Thursday, January 21, 2010

Early Groundhog Day for Democrats: Deficit Pandering

-- Posted by Neil H. Buchanan

The big news of the week is the special election in Massachusetts to fill the late Edward M. Kennedy's seat in the United States Senate. It would not have been big news if a Democrat had held that safe seat; but a Republican won the seat in a shocking upset. The early consensus is that independents in the commonwealth are outraged by out-of-control government and thus sent a message to Obama and the Democrats to stop doing what they are doing. Chances are good that this is nonsense, but for the purposes of the argument here, it only matters that D.C. insiders think that it is true.

One of the most prominent items on this much-discussed "government out of control" list is budget deficits. Budget deficits are proof, we are told, that Washington cannot get its house in order. Budget deficits are bad. Budget deficits harm our children and grandchildren. Budget deficits weaken our international competitiveness. Budget deficits give us dandruff and fallen arches. If our politicians will not stop the deficits, then we must get new politicians. It's pitchfork time again!

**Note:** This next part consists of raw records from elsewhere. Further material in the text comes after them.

import Literature.MathematicalPhysics.QuantumFieldTheory.Balaban1983to89.B3DeltaPiecesRegularNested

/-!
# Bałaban, *(Higgs)₂,₃ quantum fields in a finite volume III* [B3] — THE KERNEL OF `δG_k(Ω,Ω₂,B̃) = G_k(Ω,B̃) − G_k(Ω₂,B̃)` (p. 414)
# AT A REGULAR NON-CONSTANT BACKGROUND `B̃ = A` FOR NESTED BIG-BLOCK REGIONS `Ω₂ ⊆ Ω ⊂ T_η`: the scale sum `Σ_{j<k}` of the
# δ-pieces of `B3DeltaPiecesRegularNested`, value and one covariant derivative, with the boundary factor of (2.5) / (I.2.26)

statement-level skeleton of published theorems with citation tags; proofs where landed; nothing here is a claim about the Yang–Mills mass gap

T. Bałaban, Commun. Math. Phys. **88** (1983) 411–445 [cite: Balaban1983Higgs3]; inputs from part I, Commun. Math. Phys. **85** (1982)
603–626 [cite: Balaban1982Higgs1] as landed in the tree.  Sibling of r14 g18's `B3DeltaPiecesRegularNested` (FILE 1: the per-piece
value and derivative clauses `dPiece_bound_explicit`, `dPiece_deriv_bound_explicit`, the telescoping `dSandwich_eq`, `sum_dPiece`), filed
as a separate leaf only because FILE 1 is at the gate's size limit; landed by r14 at the owner's word (r15, HOME/STATUS
2026-08-22T23:45Z) with p33 g60's confirmation — p33 g60 keeps the Hölder quotients (`B3DeltaGkHolderRegularNested`) and the (1.32)
assembly `Ineq25` (`B3Ineq25RegularNested`) and consumes the two theorems below BY NAME.

## What is printed (p. 414 [PDF 4], (2.5)–(2.6) p. 424 [PDF 14], (2.10) p. 426 [PDF 16]; I (2.26) p. 610)

p. 414: *"… so we will have also the propagators δG_k(Ω,Ω₂,B̃) = G_k(Ω,B̃) − G_k(Ω₂,B̃). … This estimate follows easily from the
properties of the propagators G_k(Ω,A) proved in the next paper. Also the propagator δG_k(Ω,Ω₂,B̃) will be treated as an external
field …"*; (2.5) p. 424: *"‖h(an operator δG_k(Ω,Ω₂,B̃) or (1.16))h′‖_{1,α} ≤ O(e^{−δ₀dist(Ω₂,∂Ω)} …)e^{−δ₀dist(supp h, supp h′)}"*;
(2.6) p. 424 `G^η_k = Σ_j G^η_{(j)}`; (2.10) p. 426 *"|G^η_{(j)}(Ω, B̃; x, x′)| ≤ O(1)(L^jη)^{−d+2}e^{−δ₁(L^jη)^{−1}|x−x′|} … and if the
propagator is differentiated, then for each differentiation, there is an additional factor (L^jη)^{−1}"*; I p. 610 (2.26): *"… with
the additional factor exp(−δ₀(L^kε)^{−1}dist(x,Ωᶜ) − δ₀(L^kε)^{−1}dist(supp f,Ωᶜ))"*.

## What this file proves, and how

`δG_k = Σ_{j<k} δpiece_j` (`B3DeltaPiecesRegularNested.sum_dPiece`), and each piece obeys FILE 1's bound
`ε^{−d}Σ_{i′}‖(δpiece_j e_{(x′,i′)})(x)‖ ≤ C(L^jε)^{2−d}e^{−δ₁(L^jε)^{−1}ε|x−x′|}e^{−δ₁(L^jε)^{−1}ε(dist(x,Ω₂ᶜ)+dist(x′,Ω₂ᶜ))}` at INTERIOR
points `x, x′` of `Ω₂` (`dPiece_bound_explicit`; `(L^jε)^{1−d}` for `D^ε_{A,μ}`, `dPiece_deriv_bound_explicit`).  Interior points are deep:
`dist(x,Ω₂ᶜ) ≥ 2L^kK₀(d+1)` (`le_distC_of_interior`), so HALF of the boundary factor of the `j`-th piece is `≤ e^{−2δ₁K₀L^{k−j}}` —
a doubly exponential gain that pays for the ratio `(L^jε)^{2−d}/(L^kε)^{2−d} = L^{(k−j)(d−2)}` of the piece scales
(`pow_mul_exp_neg_le`: `y^de^{−cy} ≤ (d+1)!/(c^{d+1}y)`; `piece_vs_top`, `piece_vs_top'`), after which the tail is geometric and sums
to `≤ 1` (`piece_sum_le`).  Results, UNIFORMLY IN `k`, with rate `δ₁/2` and constant `C·(d+1)!/(2δ₁K₀)^{d+1}` in FILE 1's currency:
`dG_kernel_bound_explicit` — `ε^{−d}Σ_{i′}‖(δG_k e_{(x′,i′)})(x)‖ ≤ C′(L^kε)^{2−d}e^{−δ₁′(L^kε)^{−1}ε|x−x′|}e^{−δ₁′(L^kε)^{−1}ε(dist(x,Ω₂ᶜ)+dist(x′,Ω₂ᶜ))}`
— and `dG_kernel_deriv_bound_explicit` — the same with `(L^kε)^{1−d}` for `D^ε_{A,μ}` in the first variable (`covDeriv_sum''`).
In the `η`-units of p. 414 (`η = L^{−k}`, unit length `L^kε`, kernels w.r.t. `η^d`-sums) this is the `O(1)e^{−δ₁′|y−y′|}
e^{−δ₁′(dist(y,Ω₂ᶜ)+dist(y′,Ω₂ᶜ))}` kernel of `δG_k(Ω,Ω₂,B̃)` — p03's `B3DeltaGkZeroNest.abs_dGk_le` (`A = 0`) at a regular non-constant
background — i.e. the value and `D_x` ENTRIES of the (1.32) norm behind (2.5); the Hölder entries and the assembly are p33 g60's.

## Honest scope

Exactly FILE 1's hypotheses (`dPiece_bound_explicit` / `dPiece_deriv_bound_explicit`): `m² > 0`; both regions big-block unions
(`IsBigBlockUnion k K₀`) with the cube-count hypothesis, `K₀ ∣ M`, `K₀ ≥ K₀,min` (here also `K₀ ≥ 1`); `A` regular on the larger region
`Ω`; charges with `e² ≤ E₀`, `L^kδ_A ≤ c|e|` and `L^kδ_A|e| ≤ t`; `L^kε ≤ 1`; INTERIOR points `x, x′` of `Ω₂` (Prop. I.2.1's `R₀`-clause) —
the depth `dist(·,Ω₂ᶜ) ≥ 2L^kK₀(d+1)` of interior points is USED (it converts the boundary factor into the convergence factor of the scale
sum); rates halved once more (`δ₁′ = δ₁/2`), constants crude; `Ω₂ = Ω` gives `0`.  No mixed, second-variable or Hölder clause.  No
`def … : Prop`, no new named fact; axioms standard.  NOT summit progress.
-/

noncomputable section
import Literature.MathematicalPhysics.QuantumLattice.GrassmannGaussianChargeRule
import HarnessLib

/-!
# Linear symmetries of Gaussian Grassmann integrations (BGM 2006, §2.1, symmetries (1)–(4))

Trunk **QLatticeAQFT**; companion of `GrassmannIntegralSubstitution.lean` (`berezin_map`: a linear
substitution of the generators multiplies the Berezin integral by its Jacobian) and
`GrassmannGaussianChargeRule.lean`.  Benfatto–Giuliani–Mastropietro 2006, §2.1 (arXiv p. 6) list
the symmetries of the Gaussian integration `P(dψ)` and of the interaction used to constrain the
renormalisation-group flow: (1) spin exchange, (2) global `U(1)`, (3) global `SO(2)` spin
rotations, (4) parity, (5) complex conjugation.  (1)–(4) are *block substitutions*
`ψ̄ᵢ ↦ Σₖ S_{ki} ψ̄ₖ`, `ψⱼ ↦ Σₗ T_{lj} ψₗ` of the fermion generators; this file proves the general
transformation rule of the Gaussian Berezin integral under such substitutions and the resulting
invariance statements ((5) is antilinear and is not treated).

## Main results

* `blockSubst R S T` (a `def`: the endomorphism of the generator space `ι ⊕ₗ ι → R`) with
  `blockSubst_apply`, `blockSubst_single_inl/inr`, `map_blockSubst_psiBar` (`ψ̄ᵢ ↦ Σₖ S k i ψ̄ₖ`),
  `map_blockSubst_psi` (`ψⱼ ↦ Σₗ T l j ψₗ`);
* `map_blockSubst_quadratic` — **the action transforms by congruence**,
  `(ψ̄Aψ) ∘ blockSubst S T = ψ̄ (S A Tᵀ) ψ`; `map_blockSubst_grassmannExp_quadratic`;
* `det_blockSubst` — the Jacobian is `det S · det T`;
* `berezin_grassmannExp_quadratic_mul_map_blockSubst` —
  `∫ e^{ψ̄(SATᵀ)ψ} (F ∘ blockSubst S T) = det S det T ∫ e^{ψ̄Aψ} F` for every `F`;
* `berezin_grassmannExp_quadratic_mul_map_blockSubst_of_invariant` — **invariance** of the Gaussian
  integration with action `ψ̄Aψ` under every block substitution with `S A Tᵀ = A`,
  `det S det T = 1` (BGM (2) with `S = c⁻¹`, `T = c`; (3) with `S = T ∈ SO(2)` acting on the spin
  index of a spin-independent `A`);
* `berezin_grassmannExp_quadratic_mul_map_perm` — the permutation case `S = T = P_σ` with
  `A (σ i) (σ j) = A i j` (BGM (1) spin exchange, (4) lattice parity).

## Sources

G. Benfatto, A. Giuliani, V. Mastropietro, Ann. Henri Poincaré 7 (2006) 809–898, §2.1 (arXiv p. 6
of the held copy `paper:arxiv-cond-mat_0507686`): "Note that both the Gaussian integration `P(dψ)`
and the interaction `V(ψ)` are invariant under the action of the following symmetry
transformations: (1) spin exchange: `ψ^ε_{x,↑} ↔ ψ^ε_{x,↓}`; (2) global `U(1)`:
`ψ^±_{x,σ} → e^{±iα_σ}ψ^±_{x,σ}` …; (3) global `SO(2)`: … ; (4) parity:
`ψ^±_{(x₀,x⃗),σ} → ψ^±_{(x₀,-x⃗),σ}`; (5) complex conjugation …"; bib key
`BenfattoGiulianiMastropietro2006`.
F. A. Berezin, *The Method of Second Quantization* (1966), Ch. I §3 (linear changes of variables in
the integral over a Grassmann algebra), as in `GrassmannIntegralSubstitution.lean`.
-/

noncomputable section

namespace Literature.MathematicalPhysics.QuantumLattice

section QLatticeAQFT

open ExteriorAlgebra GrassmannAlgebra
open scoped Matrix

variable (R : Type*) [CommRing R] {ι : Type*} [LinearOrder ι] [Fintype ι]

/-- The **block substitution** of the fermion generators by two matrices:
`ψ̄ᵢ ↦ Σₖ S k i ψ̄ₖ`, `ψⱼ ↦ Σₗ T l j ψₗ` (as an endomorphism of the generator space `ι ⊕ₗ ι → R`);
e.g. spin exchange / lattice parity (`S = T` a permutation matrix), spin rotations (`S = T ∈ SO(2)`),
`U(1)` phases (`S = c⁻¹`, `T = c`) of BGM 2006, §2.1, symmetries (1)–(4). [folklore] -/
def blockSubst (S T : Matrix ι ι R) : Module.End R (ι ⊕ₗ ι → R) :=
  ∑ i, (LinearMap.proj (toLex (Sum.inl i)) : (ι ⊕ₗ ι → R) →ₗ[R] R).smulRight
      (∑ k, S k i • (Pi.single (toLex (Sum.inl k)) (1 : R) : ι ⊕ₗ ι → R)) +
    ∑ j, (LinearMap.proj (toLex (Sum.inr j)) : (ι ⊕ₗ ι → R) →ₗ[R] R).smulRight
      (∑ l, T l j • (Pi.single (toLex (Sum.inr l)) (1 : R) : ι ⊕ₗ ι → R))

/-- Unfolding `blockSubst`. [folklore] -/
theorem blockSubst_apply (S T : Matrix ι ι R) (w : ι ⊕ₗ ι → R) :
    blockSubst R S T w = ∑ i, w (toLex (Sum.inl i)) • ∑ k, S k i • (Pi.single (toLex (Sum.inl k)) (1 : R) : ι ⊕ₗ ι → R) +
      ∑ j, w (toLex (Sum.inr j)) • ∑ l, T l j • (Pi.single (toLex (Sum.inr l)) (1 : R) : ι ⊕ₗ ι → R) := by
  simp only [blockSubst, LinearMap.add_apply, LinearMap.sum_apply, LinearMap.smulRight_apply,
    LinearMap.proj_apply]

omit [LinearOrder ι] [Fintype ι] in
/-- Basis-vector bookkeeping on `ι ⊕ₗ ι`. [folklore] -/
private theorem single_inl_apply_inl [DecidableEq ι] (i i' : ι) :
    (Pi.single (toLex (Sum.inl i)) (1 : R) : ι ⊕ₗ ι → R) (toLex (Sum.inl i')) = if i' = i then 1 else 0 := by
  simp only [Pi.single_apply, toLex_inj, Sum.inl.injEq]

omit [LinearOrder ι] [Fintype ι] in
/-- Basis-vector bookkeeping on `ι ⊕ₗ ι`. [folklore] -/
private theorem single_inr_apply_inr [DecidableEq ι] (j j' : ι) :
    (Pi.single (toLex (Sum.inr j)) (1 : R) : ι ⊕ₗ ι → R) (toLex (Sum.inr j')) = if j' = j then 1 else 0 := by
  simp only [Pi.single_apply, toLex_inj, Sum.inr.injEq]

omit [LinearOrder ι] [Fintype ι] in
/-- Basis-vector bookkeeping on `ι ⊕ₗ ι`. [folklore] -/
private theorem single_inl_apply_inr [DecidableEq ι] (i j : ι) :
    (Pi.single (toLex (Sum.inl i)) (1 : R) : ι ⊕ₗ ι → R) (toLex (Sum.inr j)) = 0 :=
  Pi.single_eq_of_ne (fun h => by cases toLex_inj.1 h) _

omit [LinearOrder ι] [Fintype ι] in
/-- Basis-vector bookkeeping on `ι ⊕ₗ ι`. [folklore] -/
private theorem single_inr_apply_inl [DecidableEq ι] (j i : ι) :
    (Pi.single (toLex (Sum.inr j)) (1 : R) : ι ⊕ₗ ι → R) (toLex (Sum.inl i)) = 0 :=
  Pi.single_eq_of_ne (fun h => by cases toLex_inj.1 h) _

/-- `blockSubst` on `ψ̄ᵢ`'s basis vector. [folklore] -/
theorem blockSubst_single_inl (S T : Matrix ι ι R) (i : ι) :
    blockSubst R S T (Pi.single (toLex (Sum.inl i)) 1) =
      ∑ k, S k i • (Pi.single (toLex (Sum.inl k)) (1 : R) : ι ⊕ₗ ι → R) := by
  rw [blockSubst_apply]
  simp only [single_inl_apply_inl, single_inl_apply_inr, ite_smul, one_smul, zero_smul,
    Finset.sum_ite_eq', Finset.mem_univ, if_true, Finset.sum_const_zero, add_zero]

/-- `blockSubst` on `ψⱼ`'s basis vector. [folklore] -/
theorem blockSubst_single_inr (S T : Matrix ι ι R) (j : ι) :
    blockSubst R S T (Pi.single (toLex (Sum.inr j)) 1) =
      ∑ l, T l j • (Pi.single (toLex (Sum.inr l)) (1 : R) : ι ⊕ₗ ι → R) := by
  rw [blockSubst_apply]
  simp only [single_inr_apply_inr, single_inr_apply_inl, ite_smul, one_smul, zero_smul,
    Finset.sum_ite_eq', Finset.mem_univ, if_true, Finset.sum_const_zero, zero_add]

/-- The block substitution on the fermion generators: `ψ̄ᵢ ↦ Σₖ S k i ψ̄ₖ`. [folklore] -/
theorem map_blockSubst_psiBar (S T : Matrix ι ι R) (i : ι) :
    ExteriorAlgebra.map (blockSubst R S T) (psiBar R i) = ∑ k, S k i • psiBar R k := by
  rw [psiBar, gen, ExteriorAlgebra.map_apply_ι, blockSubst_single_inl, map_sum]
  simp only [map_smul, psiBar, gen]

/-- … and `ψⱼ ↦ Σₗ T l j ψₗ`. [folklore] -/
theorem map_blockSubst_psi (S T : Matrix ι ι R) (j : ι) :
    ExteriorAlgebra.map (blockSubst R S T) (psi R j) = ∑ l, T l j • psi R l := by
  rw [psi, gen, ExteriorAlgebra.map_apply_ι, blockSubst_single_inr, map_sum]
  simp only [map_smul, psi, gen]

omit [LinearOrder ι] in
/-- Reordering a fourfold sum. [folklore] -/
private theorem sum4_comm {M : Type*} [AddCommMonoid M] (f : ι → ι → ι → ι → M) :
    ∑ i, ∑ j, ∑ k, ∑ l, f i j k l = ∑ k, ∑ l, ∑ i, ∑ j, f i j k l :=
  calc ∑ i, ∑ j, ∑ k, ∑ l, f i j k l
      = ∑ i, ∑ k, ∑ j, ∑ l, f i j k l := Finset.sum_congr rfl fun _ _ => Finset.sum_comm
    _ = ∑ k, ∑ i, ∑ j, ∑ l, f i j k l := Finset.sum_comm
    _ = ∑ k, ∑ i, ∑ l, ∑ j, f i j k l :=
        Finset.sum_congr rfl fun _ _ => Finset.sum_congr rfl fun _ _ => Finset.sum_comm
    _ = ∑ k, ∑ l, ∑ i, ∑ j, f i j k l := Finset.sum_congr rfl fun _ _ => Finset.sum_comm

/-- **The quadratic action transforms by congruence**:
`map (blockSubst S T) (ψ̄ A ψ) = ψ̄ (S A Tᵀ) ψ`. [folklore] -/
theorem map_blockSubst_quadratic (S T A : Matrix ι ι R) :
    ExteriorAlgebra.map (blockSubst R S T) (quadratic R A) = quadratic R (S * A * Tᵀ) := by
  have hL : ExteriorAlgebra.map (blockSubst R S T) (quadratic R A) =
      ∑ i, ∑ j, ∑ k, ∑ l, (A i j * (S k i * T l j)) • (psiBar R k * psi R l) := by
    simp only [quadratic, map_sum, map_smul, map_mul, map_blockSubst_psiBar, map_blockSubst_psi,
      Finset.sum_mul_sum, smul_mul_smul_comm, Finset.smul_sum, smul_smul]
  rw [hL, sum4_comm, quadratic]
  refine Finset.sum_congr rfl fun k _ => Finset.sum_congr rfl fun l _ => ?_
  rw [← Finset.sum_congr rfl fun i _ => (Finset.sum_smul (s := Finset.univ)
      (f := fun j => A i j * (S k i * T l j)) (x := psiBar R k * psi R l)), ← Finset.sum_smul]
  congr 1
  simp only [Matrix.mul_apply, Matrix.transpose_apply, Finset.sum_mul]
  rw [Finset.sum_comm]
  exact Finset.sum_congr rfl fun i _ => Finset.sum_congr rfl fun j _ => by ring

/-- The block substitution commutes with the exponential of the action. [folklore] -/
theorem map_blockSubst_grassmannExp_quadratic [Algebra ℚ R] (S T A : Matrix ι ι R) :
    ExteriorAlgebra.map (blockSubst R S T) (grassmannExp (quadratic R A)) =
      grassmannExp (quadratic R (S * A * Tᵀ)) := by
  rw [map_grassmannExp R _ (isNilpotent_quadratic R A), map_blockSubst_quadratic]

/-- **The Jacobian of the block substitution** is `det S · det T` (block-diagonal matrix
`diag(S, T)` in the basis `ψ̄, ψ`). [folklore] -/
theorem det_blockSubst (S T : Matrix ι ι R) : LinearMap.det (blockSubst R S T) = S.det * T.det := by
  rw [← LinearMap.det_toMatrix', ← Matrix.det_submatrix_equiv_self (toLex : ι ⊕ ι ≃ ι ⊕ₗ ι)]
  have hM : (LinearMap.toMatrix' (blockSubst R S T)).submatrix toLex toLex = Matrix.fromBlocks S 0 0 T := by
    ext x y
    rcases x with k | l <;> rcases y with i | j
    · simp only [Matrix.submatrix_apply, LinearMap.toMatrix'_apply, blockSubst_single_inl,
        Finset.sum_apply, Pi.smul_apply, single_inl_apply_inl, smul_eq_mul, mul_ite, mul_one, mul_zero,
        Finset.sum_ite_eq, Finset.mem_univ, if_true, Matrix.fromBlocks_apply₁₁]
    · simp only [Matrix.submatrix_apply, LinearMap.toMatrix'_apply, blockSubst_single_inr,
        Finset.sum_apply, Pi.smul_apply, single_inr_apply_inl, smul_zero, Finset.sum_const_zero,
        Matrix.fromBlocks_apply₁₂, Matrix.zero_apply]
    · simp only [Matrix.submatrix_apply, LinearMap.toMatrix'_apply, blockSubst_single_inl,
        Finset.sum_apply, Pi.smul_apply, single_inl_apply_inr, smul_zero, Finset.sum_const_zero,
        Matrix.fromBlocks_apply₂₁, Matrix.zero_apply]
    · simp only [Matrix.submatrix_apply, LinearMap.toMatrix'_apply, blockSubst_single_inr,
        Finset.sum_apply, Pi.smul_apply, single_inr_apply_inr, smul_eq_mul, mul_ite, mul_one, mul_zero,
        Finset.sum_ite_eq, Finset.mem_univ, if_true, Matrix.fromBlocks_apply₂₂]
  rw [hM, Matrix.det_fromBlocks_zero₂₁]

variable [Algebra ℚ R]

/-- **Linear symmetries of the Gaussian Grassmann integration** (Benfatto–Giuliani–Mastropietro
2006, §2.1: "both the Gaussian integration `P(dψ)` and the interaction `V(ψ)` are invariant under …
(1) spin exchange …; (2) global `U(1)` …; (3) global `SO(2)` …; (4) parity …", all of which are block
substitutions `ψ̄ ↦ ψ̄S`, `ψ ↦ Tψ`): for any matrices `S, T, A` and any element `F`,
`∫ dψ̄dψ e^{ψ̄(SATᵀ)ψ} · (F ∘ blockSubst S T) = det S det T · ∫ dψ̄dψ e^{ψ̄Aψ} F`.
In particular, if `S A Tᵀ = A` and `det S det T = 1` the Gaussian integration with action `ψ̄Aψ` is
invariant under the substitution (`berezin_grassmannExp_quadratic_mul_map_blockSubst_of_invariant`).
[cite: BenfattoGiulianiMastropietro2006, §2.1 symmetries (1)-(4)] -/
theorem berezin_grassmannExp_quadratic_mul_map_blockSubst (S T A : Matrix ι ι R)
    (F : GrassmannAlgebra R (ι ⊕ₗ ι)) :
    berezin R (ι ⊕ₗ ι) (grassmannExp (quadratic R (S * A * Tᵀ)) *
        ExteriorAlgebra.map (blockSubst R S T) F) =
      (S.det * T.det) * berezin R (ι ⊕ₗ ι) (grassmannExp (quadratic R A) * F) := by
  rw [← map_blockSubst_grassmannExp_quadratic, ← map_mul, berezin_map, det_blockSubst]

/-- Invariance of the Gaussian Grassmann integration under a block substitution preserving the
action and of unit Jacobian (BGM 2006, §2.1, symmetries (1)–(4)).
[cite: BenfattoGiulianiMastropietro2006, §2.1 symmetries (1)-(4)] -/
theorem berezin_grassmannExp_quadratic_mul_map_blockSubst_of_invariant (S T A : Matrix ι ι R)
    (hA : S * A * Tᵀ = A) (hdet : S.det * T.det = 1) (F : GrassmannAlgebra R (ι ⊕ₗ ι)) :
    berezin R (ι ⊕ₗ ι) (grassmannExp (quadratic R A) * ExteriorAlgebra.map (blockSubst R S T) F) =
      berezin R (ι ⊕ₗ ι) (grassmannExp (quadratic R A) * F) := by
  have h := berezin_grassmannExp_quadratic_mul_map_blockSubst R S T A F
  rwa [hA, hdet, one_mul] at h

/-- **Spin/site permutation symmetry** (BGM symmetries (1) spin exchange and (4) parity are of
this form): for a permutation `σ` of the indices with `A (σ i) (σ j) = A i j`, the Gaussian
integration is invariant under `ψ̄ᵢ ↦ ψ̄_{σ i}`, `ψᵢ ↦ ψ_{σ i}`.
[cite: BenfattoGiulianiMastropietro2006, §2.1 symmetries (1),(4)] -/
theorem berezin_grassmannExp_quadratic_mul_map_perm (σ : Equiv.Perm ι) (A : Matrix ι ι R)
    (hA : ∀ i j, A (σ i) (σ j) = A i j) (F : GrassmannAlgebra R (ι ⊕ₗ ι)) :
    berezin R (ι ⊕ₗ ι) (grassmannExp (quadratic R A) *
        ExteriorAlgebra.map (blockSubst R (σ.toPEquiv.toMatrix : Matrix ι ι R) (σ.toPEquiv.toMatrix)) F) =
      berezin R (ι ⊕ₗ ι) (grassmannExp (quadratic R A) * F) := by
  refine berezin_grassmannExp_quadratic_mul_map_blockSubst_of_invariant R _ _ A ?_ ?_ F
  · have h2 : ((σ.toPEquiv.toMatrix : Matrix ι ι R))ᵀ = (σ.symm.toPEquiv.toMatrix : Matrix ι ι R) := by
      rw [Equiv.toPEquiv_symm, PEquiv.toMatrix_symm]
    rw [PEquiv.toMatrix_toPEquiv_mul, h2, PEquiv.mul_toMatrix_toPEquiv]
    ext i j
    simp only [Matrix.submatrix_apply, id, Equiv.symm_symm, hA]
  · rw [Matrix.det_permutation, ← Int.cast_mul, ← Units.val_mul, Int.units_mul_self, Units.val_one,
      Int.cast_one]

end QLatticeAQFT

end Literature.MathematicalPhysics.QuantumLattice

It does not matter at all that none of those indictments of deficits are true, or that budget deficits are necessary and in general better than balanced budgets. Everyone believes that deficits are bad, so they must be bad. How long has "everyone" known this? Actually, only for about 16 years. Until Bill Clinton decided to stop defending the value and importance of deficits, it was still respectable in Washington to note that fiscal responsibility is not in any way correlated to balanced budgets.

Regular readers of this blog know that this is familiar territory for me. (Among many examples, see this FindLaw column from last summer and my Dorf on Law posts discussing that column, here and here). The Democrats seem unable to stop themselves from trying to use the balanced budget mantra in their favor, even though doing so prevents them from doing what they really should be trying to do in governing the country. When they have not only failed to make the case for deficit spending but have enthusiastically castigated deficits as the root of all evil, what do they expect people to do when deficits go up?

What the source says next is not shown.